Do you visually see things different once familiar with them?

This is a little question about perception that has bugged me for a while.

Whenever I got my Olds, The dash on the car seemed, visually, quite daunting. Complex, lots of buttons, and very busy, lots going on there. As I became familair with the car, The complexity that I percieved in the dash lessened, where now, I see it as being very simple and straightforward. Quite unlike when I got it. I realize that familiarity will make it seem so, but why is this? In my case, there was what seemed to be a subtle visual difference between how I saw the unfamiliar dash, and the seemingly less complex one that I percieve now.

This also applies to other things as well, Once I gained familairity with my new computer, the interface seemed visually simpler, whereas an interface that is equally complex, just rearranged with other differences, seems more visually daunting and complex.

Anyone else ever notice this, and any ideas what causes it?

The phenomenon you are talking about is real. I’ve heard it referred to as “chunking”. Initially, you see many separate parts, components, pieces, whatever. But as you learn how they interact and relate to one-and-other, you start “chunking” them together. All those disperate knobs and dials get chunked together into something called a dashboard.

Your mind no longer sees it as a bunch of seperate items, but as one single “chunked” concept.

When I first saw my ex, I told the other guy with me that she had a big jaw and nose and ears.
When we were an item and I was in love, she seemed so beautiful I strutted her around at bars and parties like she was a model.
About a year after we split she started looking like a girl with a big jaw and nose and ears. again.

Everytime I drive around to familiar places, I try to think back to what they looked like the first few times I was there, and my memory has a completely different image. I always find that rather impressive.

I do that myself. It always seems like a bit of a shame to me, that once I get familiar with something, that I lose that initial perception of what it looked like. Places too.

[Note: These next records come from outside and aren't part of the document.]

import Summits.CriticalPhenomena.PercolationContinuityZ3.Theorems.PercNearOneGluingNoHeavyLowerTailSahiE3DnfTwoCertMain
import Summits.CriticalPhenomena.PercolationContinuityZ3.Theorems.PercNearOneGluingNoHeavyLowerTailSahiE3LroCube
import Mathlib.Logic.Equiv.Prod
import Mathlib.Algebra.BigOperators.Group.Finset.Basic
import Mathlib.Tactic.Linarith
import Mathlib.Tactic.Positivity
import HarnessLib
import HarnessLib.Audit

/-!
# `NoHeavyLowerTail` (crux stmt-CriticalPhenomena-4575), Sahi programme P4: SAHI'S `C₃` / KAHN'S CONJECTURE 5 FOR THE FIRST SLOT
# `(x₁∧…∧x_a) ∨ (y₁∧…∧y_b)` — the union of two principal up-sets with disjoint supports

Support file (cell `prim-l12`, seat P4, generation 12; `--supports stmt-CriticalPhenomena-4575`).  No named facts, no sorries;
standard axioms; def-free.

`cert_dnf_two_cube`: the explicit certificate of `…SahiE3DnfTwoCertMain.cert_dnf_two` transported to the pattern cube
`Fin (a+1) ⊕ Fin (b+1) → Bool` with a strictly positive product weight (Harris on the blocks from `…SahiE3LroSlot.cert_lro`,
transport `…SahiE3LroTransport.cert_transport` along `Equiv.sumArrowEquivProdArrow`).
`latticeE3_nonneg_of_dnf_two`: hence, by the kernel theorem `…SahiE3PatternCertificate.latticeE3_nonneg_of_patternCertificate`,
`0 ≤ latticeE3 μ U A B` on every finite distributive lattice with log-supermodular `μ ≥ 0`, join-primes `j`, up-sets `A, B`, for the slot
`U = {x | (∀ k, j (inl k) ≤ x) ∨ (∀ k, j (inr k) ≤ x)}` whenever the pattern marginal is a strictly positive product weight.
`latticeE3_nonneg_dnf_two_prod`: the Boolean form — `μ(ω) = ∏_{u∈ω} θ_u` with `θ > 0` on `2^κ`, distinct generators
`v : Fin (a+1) ⊕ Fin (b+1) → κ`, first slot `{ω | (∀ k, v (inl k) ∈ ω) ∨ (∀ k, v (inr k) ∈ ω)}`, `A, B` arbitrary up-sets.
This is the first slot class with an OR of two COMPOUND read-once blocks (beyond the linear read-once slots of generation 11);
the corresponding AND-composition is obstructed (`…SahiE3CertificateObstructionCNF`).  HOME prim-l12-p4/FROM-prim-l12-p4-gen12-*.md §5.
-/

namespace Summit.CriticalPhenomena.PercolationContinuityZ3.Theorems.SahiE3DnfTwoSlot

open Finset SahiE3DnfTwoCertMain SahiE3LroTransport
open scoped BigOperators

/-- **The certificate of `(x₁∧…∧x_a) ∨ (y₁∧…∧y_b)` on the pattern cube** `Fin (a+1) ⊕ Fin (b+1) → Bool` with a strictly positive
product weight `ν(t) = ∏ᵢ wᵢ(tᵢ)`: the slot `U = {t | (∀ k, t (inl k)) ∨ (∀ k, t (inr k))}` is an up-set and carries a flow
certificate with exact deliveries. [this work] -/
theorem cert_dnf_two_cube (a b : ℕ) (w : Fin (a + 1) ⊕ Fin (b + 1) → Bool → ℝ) (hw : ∀ i c, 0 < w i c)
    (ν : (Fin (a + 1) ⊕ Fin (b + 1) → Bool) → ℝ) (hν : ∀ t, ν t = ∏ i, w i (t i))
    (U : Finset (Fin (a + 1) ⊕ Fin (b + 1) → Bool))
    (hU : ∀ t, t ∈ U ↔ ((∀ k, t (Sum.inl k) = true) ∨ (∀ k, t (Sum.inr k) = true))) :
    IsUpperSet (U : Set (Fin (a + 1) ⊕ Fin (b + 1) → Bool)) ∧
    ∃ (R : (Fin (a + 1) ⊕ Fin (b + 1) → Bool) → ℝ)
      (Fl : (Fin (a + 1) ⊕ Fin (b + 1) → Bool) → (Fin (a + 1) ⊕ Fin (b + 1) → Bool) → ℝ),
      (∀ t ∈ U, 0 ≤ R t) ∧ (∀ t s, 0 ≤ Fl t s) ∧ (∀ t s, Fl t s ≠ 0 → s ≤ t) ∧
      (∀ t ∈ U, R t + ∑ s ∈ Uᶜ, Fl t s ≤ (∑ r, ν r) * ((∑ r, ν r) + ∑ r ∈ Uᶜ, ν r) * ν t) ∧
      (∀ s ∈ Uᶜ, ∑ t ∈ U, Fl t s = (∑ r, ν r) * (∑ r ∈ U, ν r) * ν s) ∧
      (∀ S S' : Finset (Fin (a + 1) ⊕ Fin (b + 1) → Bool), IsUpperSet (S : Set (Fin (a + 1) ⊕ Fin (b + 1) → Bool)) →
        IsUpperSet (S' : Set (Fin (a + 1) ⊕ Fin (b + 1) → Bool)) →
        (∑ r, ν r) * ((∑ t ∈ S, ν t) * (∑ t ∈ S' ∩ U, ν t) + (∑ t ∈ S', ν t) * (∑ t ∈ S ∩ U, ν t))
            - (∑ r ∈ U, ν r) * (∑ t ∈ S, ν t) * (∑ t ∈ S', ν t) ≤ ∑ t ∈ (S ∩ S') ∩ U, R t) := by
  refine ⟨?_, ?_⟩
  · intro x y hxy hx
    simp only [Finset.mem_coe, hU] at hx ⊢
    rcases hx with h | h
    · exact Or.inl fun k => top_le_iff.mp (le_trans (h k).ge (hxy (Sum.inl k)))
    · exact Or.inr fun k => top_le_iff.mp (le_trans (h k).ge (hxy (Sum.inr k)))
  -- block weights and Harris on the blocks (from the linear read-once file)
  set νA : (Fin (a + 1) → Bool) → ℝ := fun s => ∏ k, w (Sum.inl k) (s k) with hνA
  set νB : (Fin (b + 1) → Bool) → ℝ := fun s => ∏ k, w (Sum.inr k) (s k) with hνB
  have hwA : ∀ k c, 0 ≤ w (Sum.inl k) c := fun k c => (hw _ _).le
  have hwB : ∀ k c, 0 ≤ w (Sum.inr k) c := fun k c => (hw _ _).le
  have hνA0 : ∀ s, 0 ≤ νA s := fun s => Finset.prod_nonneg fun k _ => hwA _ _
  have hνB0 : ∀ s, 0 ≤ νB s := fun s => Finset.prod_nonneg fun k _ => hwB _ _
  have hνApos : ∀ s, 0 < νA s := fun s => Finset.prod_pos fun k _ => hw _ _
  have hνBpos : ∀ s, 0 < νB s := fun s => Finset.prod_pos fun k _ => hw _ _
  obtain ⟨UA, hUA⟩ : ∃ V : Finset (Fin (a + 1) → Bool), ∀ x, x ∈ V ↔ Fin.foldr a (fun i c => bif (fun _ => true) i then
      (x i.castSucc || c) else (x i.castSucc && c)) (x (Fin.last a)) = true :=
    ⟨univ.filter fun x => Fin.foldr a (fun i c => bif (fun _ => true) i then (x i.castSucc || c) else (x i.castSucc && c))
      (x (Fin.last a)) = true, fun x => by simp⟩
  obtain ⟨UB, hUB⟩ : ∃ V : Finset (Fin (b + 1) → Bool), ∀ x, x ∈ V ↔ Fin.foldr b (fun i c => bif (fun _ => true) i then
      (x i.castSucc || c) else (x i.castSucc && c)) (x (Fin.last b)) = true :=
    ⟨univ.filter fun x => Fin.foldr b (fun i c => bif (fun _ => true) i then (x i.castSucc || c) else (x i.castSucc && c))
      (x (Fin.last b)) = true, fun x => by simp⟩
  have hHA := (SahiE3LroSlot.cert_lro a (fun _ => true) (fun k => w (Sum.inl k)) hwA νA (fun _ => rfl) UA hUA).2.1
  have hHB := (SahiE3LroSlot.cert_lro b (fun _ => true) (fun k => w (Sum.inr k)) hwB νB (fun _ => rfl) UB hUB).2.1
  -- tops, the positivity of `Δ'`
  have htA : ∀ s : Fin (a + 1) → Bool, s ≤ fun _ => true := fun s k => Bool.le_true _
  have htB : ∀ s : Fin (b + 1) → Bool, s ≤ fun _ => true := fun s k => Bool.le_true _
  have hΔ : 0 < νA (fun _ => true) * (∑ s ∈ univ.filter (fun s => s ≠ fun _ => true), νB s)
      + (∑ s ∈ univ.filter (fun s => s ≠ fun _ => true), νA s) * νB (fun _ => true) := by
    have hne : (fun _ : Fin (a + 1) => false) ∈ univ.filter (fun s : Fin (a + 1) → Bool => s ≠ fun _ => true) := by
      simp only [Finset.mem_filter, Finset.mem_univ, true_and, ne_eq, funext_iff, not_forall]
      exact ⟨0, by simp⟩
    have hQA : 0 < ∑ s ∈ univ.filter (fun s : Fin (a + 1) → Bool => s ≠ fun _ => true), νA s :=
      lt_of_lt_of_le (hνApos _) (Finset.single_le_sum (fun s _ => hνA0 s) hne)
    have hQB : 0 ≤ ∑ s ∈ univ.filter (fun s : Fin (b + 1) → Bool => s ≠ fun _ => true), νB s :=
      Finset.sum_nonneg fun s _ => hνB0 s
    nlinarith [mul_pos hQA (hνBpos fun _ => true), mul_nonneg (hνA0 fun _ => true) hQB]
  -- the certificate on the product of the blocks
  obtain ⟨Up, hUp⟩ : ∃ V : Finset ((Fin (a + 1) → Bool) × (Fin (b + 1) → Bool)),
      ∀ x, x ∈ V ↔ (x.1 = (fun _ => true) ∨ x.2 = (fun _ => true)) :=
    ⟨univ.filter fun x => x.1 = (fun _ => true) ∨ x.2 = (fun _ => true), fun x => by simp⟩
  obtain ⟨R, Fl, c1, c2, c3, c4, c5, c6⟩ := cert_dnf_two hνA0 hνB0 (fun _ => true) htA (fun _ => true) htB hHA hHB hΔ
    (fun x => νA x.1 * νB x.2) (fun _ => rfl) Up hUp
  -- transport along `(Fin (a+1) → Bool) × (Fin (b+1) → Bool) ≃o (Fin (a+1) ⊕ Fin (b+1) → Bool)`
  let e : ((Fin (a + 1) → Bool) × (Fin (b + 1) → Bool)) ≃o (Fin (a + 1) ⊕ Fin (b + 1) → Bool) :=
    { toEquiv := (Equiv.sumArrowEquivProdArrow (Fin (a + 1)) (Fin (b + 1)) Bool).symm
      map_rel_iff' := by
        rintro ⟨p1, p2⟩ ⟨q1, q2⟩
        simp only [Equiv.sumArrowEquivProdArrow, Equiv.coe_fn_symm_mk, Pi.le_def, Prod.mk_le_mk, Sum.forall,
          Sum.elim_inl, Sum.elim_inr] }
  have hes : ∀ y : Fin (a + 1) ⊕ Fin (b + 1) → Bool,
      e.symm y = (fun k => y (Sum.inl k), fun k => y (Sum.inr k)) := fun y => rfl
  have hνe : ∀ y, ν y = (fun x : (Fin (a + 1) → Bool) × (Fin (b + 1) → Bool) => νA x.1 * νB x.2) (e.symm y) := by
    intro y
    rw [hes, hν, Fintype.prod_sum_type]
  have hUe : ∀ y, y ∈ U ↔ e.symm y ∈ Up := by
    intro y
    rw [hes, hU, hUp]
    simp only [funext_iff]
  exact cert_transport e c1 c2 c3 c4 c5 c6 ν hνe U hUe

/-! ### The lattice theorem and the Boolean form -/

section Lattice

open Literature.Probability.LatticeModels

variable {α : Type*} [DistribLattice α] [Fintype α] [DecidableEq α] [DecidableLE α]

open scoped Classical in
/-- **Sahi's `C₃` / Kahn's Conjecture 5 for the union of two principal up-sets on disjoint join-prime blocks.**
`L` finite distributive, `μ ≥ 0` log-supermodular, `j : Fin (a+1) ⊕ Fin (b+1) → L` join-primes, `A, B` up-sets, slot
`U = {x | (∀ k, j (inl k) ≤ x) ∨ (∀ k, j (inr k) ≤ x)}`.  If the pattern marginal `t ↦ m{x | (j i ≤ x)ᵢ = t}` is a strictly
positive product weight `∏ᵢ wᵢ(tᵢ)`, then `0 ≤ latticeE3 μ U A B`. [this work] -/
theorem latticeE3_nonneg_of_dnf_two {μ : α → ℝ} (hμ₀ : 0 ≤ μ)
    (hμ : ∀ x y, μ x * μ y ≤ μ (x ⊓ y) * μ (x ⊔ y)) (a b : ℕ) {j : Fin (a + 1) ⊕ Fin (b + 1) → α}
    (hj : ∀ i, SupPrime (j i)) {F : (Fin (a + 1) ⊕ Fin (b + 1) → Bool) → Finset α}
    (hF : ∀ (t : Fin (a + 1) ⊕ Fin (b + 1) → Bool) (x : α), x ∈ F t ↔ ∀ i, (j i ≤ x ↔ t i = true))
    {A B : Finset α} (hA : IsUpperSet (A : Set α)) (hB : IsUpperSet (B : Set α))
    (w : Fin (a + 1) ⊕ Fin (b + 1) → Bool → ℝ) (hw : ∀ i c, 0 < w i c) (hν : ∀ t, mass μ (F t) = ∏ i, w i (t i))
    (U' : Finset (Fin (a + 1) ⊕ Fin (b + 1) → Bool))
    (hU' : ∀ t, t ∈ U' ↔ ((∀ k, t (Sum.inl k) = true) ∨ (∀ k, t (Sum.inr k) = true))) :
    0 ≤ latticeE3 μ (univ.filter fun x => (fun i => decide (j i ≤ x)) ∈ U') A B := by
  obtain ⟨-, R, Fl, h1, h2, h3, h4, h5, h6⟩ :=
    cert_dnf_two_cube a b w hw (fun t => ∏ i, w i (t i)) (fun _ => rfl) U' hU'
  refine SahiE3PatternCertificate.latticeE3_nonneg_of_patternCertificate hμ₀ hμ hj hF hA hB U'
    (fun t => ∏ i, w i (t i)) (fun t => (hν t).symm) R Fl h1 h2 h3 h4 (fun s hs => (h5 s hs).ge) ?_
  intro S S' hS hS'
  have hz : ∑ s ∈ (S ∩ S') ∩ U'ᶜ, (∑ t ∈ U', Fl t s - (∑ r : Fin (a + 1) ⊕ Fin (b + 1) → Bool, ∏ i, w i (r i)) *
      (∑ r ∈ U', ∏ i, w i (r i)) * ∏ i, w i (s i)) = 0 :=
    Finset.sum_eq_zero fun s hs => by rw [h5 s (Finset.mem_inter.1 hs).2, sub_self]
  rw [hz, add_zero]
  exact h6 S S' hS hS'

end Lattice

section Cube

open Literature.Probability.LatticeModels

variable {κ : Type*} [Fintype κ] [DecidableEq κ]

/-- **Kahn's Conjecture 5 for the first slot `(x₁∧…∧x_a) ∨ (y₁∧…∧y_b)`, product weights on `2^κ`.**  `μ(ω) = ∏_{u∈ω} θ_u`
with `θ > 0`, distinct generators `v : Fin (a+1) ⊕ Fin (b+1) → κ`, `A, B` arbitrary up-sets:
`0 ≤ latticeE3 μ {ω | (∀ k, v (inl k) ∈ ω) ∨ (∀ k, v (inr k) ∈ ω)} A B`. [this work] -/
theorem latticeE3_nonneg_dnf_two_prod {θ : κ → ℝ} (hθ : ∀ u, 0 < θ u) (a b : ℕ)
    {v : Fin (a + 1) ⊕ Fin (b + 1) → κ} (hv : Function.Injective v) {A B : Finset (Finset κ)}
    (hA : IsUpperSet (A : Set (Finset κ))) (hB : IsUpperSet (B : Set (Finset κ))) :
    0 ≤ latticeE3 (fun ω : Finset κ => ∏ u ∈ ω, θ u)
      (univ.filter fun ω : Finset κ => (∀ k, v (Sum.inl k) ∈ ω) ∨ (∀ k, v (Sum.inr k) ∈ ω)) A B := by
  classical
  have hθ0 : ∀ u, 0 ≤ θ u := fun u => (hθ u).le
  set F : (Fin (a + 1) ⊕ Fin (b + 1) → Bool) → Finset (Finset κ) :=
    fun t => univ.filter fun ω : Finset κ => ∀ l, (v l ∈ ω ↔ t l = true) with hFdef
  have hF : ∀ (t : Fin (a + 1) ⊕ Fin (b + 1) → Bool) (ω : Finset κ), ω ∈ F t ↔ ∀ l, (v l ∈ ω ↔ t l = true) := by
    intro t ω; simp [hFdef]
  have hF' : ∀ (t : Fin (a + 1) ⊕ Fin (b + 1) → Bool) (ω : Finset κ),
      ω ∈ F t ↔ ∀ l, (({v l} : Finset κ) ≤ ω ↔ t l = true) := by
    intro t ω; rw [hF]; simp
  set C : ℝ := ∑ ω ∈ ((univ : Finset (Fin (a + 1) ⊕ Fin (b + 1))).image v)ᶜ.powerset, ∏ u ∈ ω, θ u with hC
  have hCpos : 0 < C := by
    have h1 : (1 : ℝ) ≤ C := by
      have hmem : (∅ : Finset κ) ∈ ((univ : Finset (Fin (a + 1) ⊕ Fin (b + 1))).image v)ᶜ.powerset := by simp
      have := Finset.single_le_sum (f := fun ω : Finset κ => ∏ u ∈ ω, θ u)
        (fun ω _ => Finset.prod_nonneg fun u _ => hθ0 u) hmem
      simpa using this
    linarith
  set w : Fin (a + 1) ⊕ Fin (b + 1) → Bool → ℝ :=
    fun i c => (if c = true then θ (v i) else 1) * (if i = Sum.inl 0 then C else 1) with hw
  have hwpos : ∀ i c, 0 < w i c := by
    intro i c; simp only [hw]
    have := hθ (v i)
    split_ifs <;> positivity
  have hν : ∀ t, mass (fun ω : Finset κ => ∏ u ∈ ω, θ u) (F t) = ∏ i, w i (t i) := by
    intro t
    rw [SahiE3LroCube.mass_fib_prod θ hv hF t, ← hC, hw, Finset.prod_mul_distrib,
      Finset.prod_ite_eq' univ (Sum.inl 0 : Fin (a + 1) ⊕ Fin (b + 1))]
    simp
  obtain ⟨U', hU'⟩ : ∃ V : Finset (Fin (a + 1) ⊕ Fin (b + 1) → Bool),
      ∀ t, t ∈ V ↔ ((∀ k, t (Sum.inl k) = true) ∨ (∀ k, t (Sum.inr k) = true)) :=
    ⟨univ.filter fun t => (∀ k, t (Sum.inl k) = true) ∨ (∀ k, t (Sum.inr k) = true), fun t => by simp⟩
  have key := latticeE3_nonneg_of_dnf_two (SahiE3HitSlotProduct.prod_nonneg' hθ0) (SahiE3HitSlotProduct.prod_lsm θ) a b
    (fun i => SahiE3CovHit.supPrime_singleton' (v i)) hF' hA hB w hwpos hν U' hU'
  have hslot : (univ.filter fun ω : Finset κ => (fun i => decide (({v i} : Finset κ) ≤ ω)) ∈ U') =
      univ.filter fun ω : Finset κ => (∀ k, v (Sum.inl k) ∈ ω) ∨ (∀ k, v (Sum.inr k) ∈ ω) := by
    congr 1; ext ω; simp [hU']
  rw [hslot] at key
  exact key

end Cube

end Summit.CriticalPhenomena.PercolationContinuityZ3.Theorems.SahiE3DnfTwoSlot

And I have also noticed it with people. How their very appearance changes as you get to know them.

I find it quite fascinating.

Consider how you recognize anything.

Visual input comes in. You get sensation (visual senses) and you have feelings about the similarity between that image and various other images you’ve encountered in your lifetime. Almost instantly you figure out that this visual data implies something is in front of you, and that the different focal distances have implications for differences in distance, as do things like shadows, etc, and from cues like those you turn a map of hues and saturations and brightnesses and whatnot into a sense of different distinguishable objects and their component parts.

(A newborn baby in your lap staring at the same dashboard is only just starting to make observations that will lead to the ability to do even that much. His eight-month old cousin in your sister’s lap is reaching her hand out for what she knows by now to be objects in front of her line of vision).

Your mind, meanwhile, is viewing the round chromium gauge barrel and the red indicator dial and increment lines and making correlations between that and rememberances of half-glimpsed aircraft dashboards and hi-tech equipment readouts, as well as fine shiny metals glimpsed elsewhere, and in all such correlated cases remembering emotional responses to those prior inputs – glamour, excitement, power, something happening, technical important measurements, finery…

Eight months later, you slip behind the seat and the unconscious assessment process takes place more quickly and mostly associates the glimpse of dashboard with previous glimpses of the same dashboard. If your times behind the wheel of the car have been glamourous and exciting and pertaining to important events and a sense of power, then you’ll still get a rush; but if they’ve more often involved another boring Monday morning commute, a traffic jam or two, mundane auto performance, etc, then ::yawn:: my blah everyday car ride coming up ::slides into seat::

You might find the current Reith lectures quite interesting, since a lot of it is about the way our brains handle visual information.

http://www.bbc.co.uk/radio4/reith2003/

You can listen to the lectures or read the transcripts.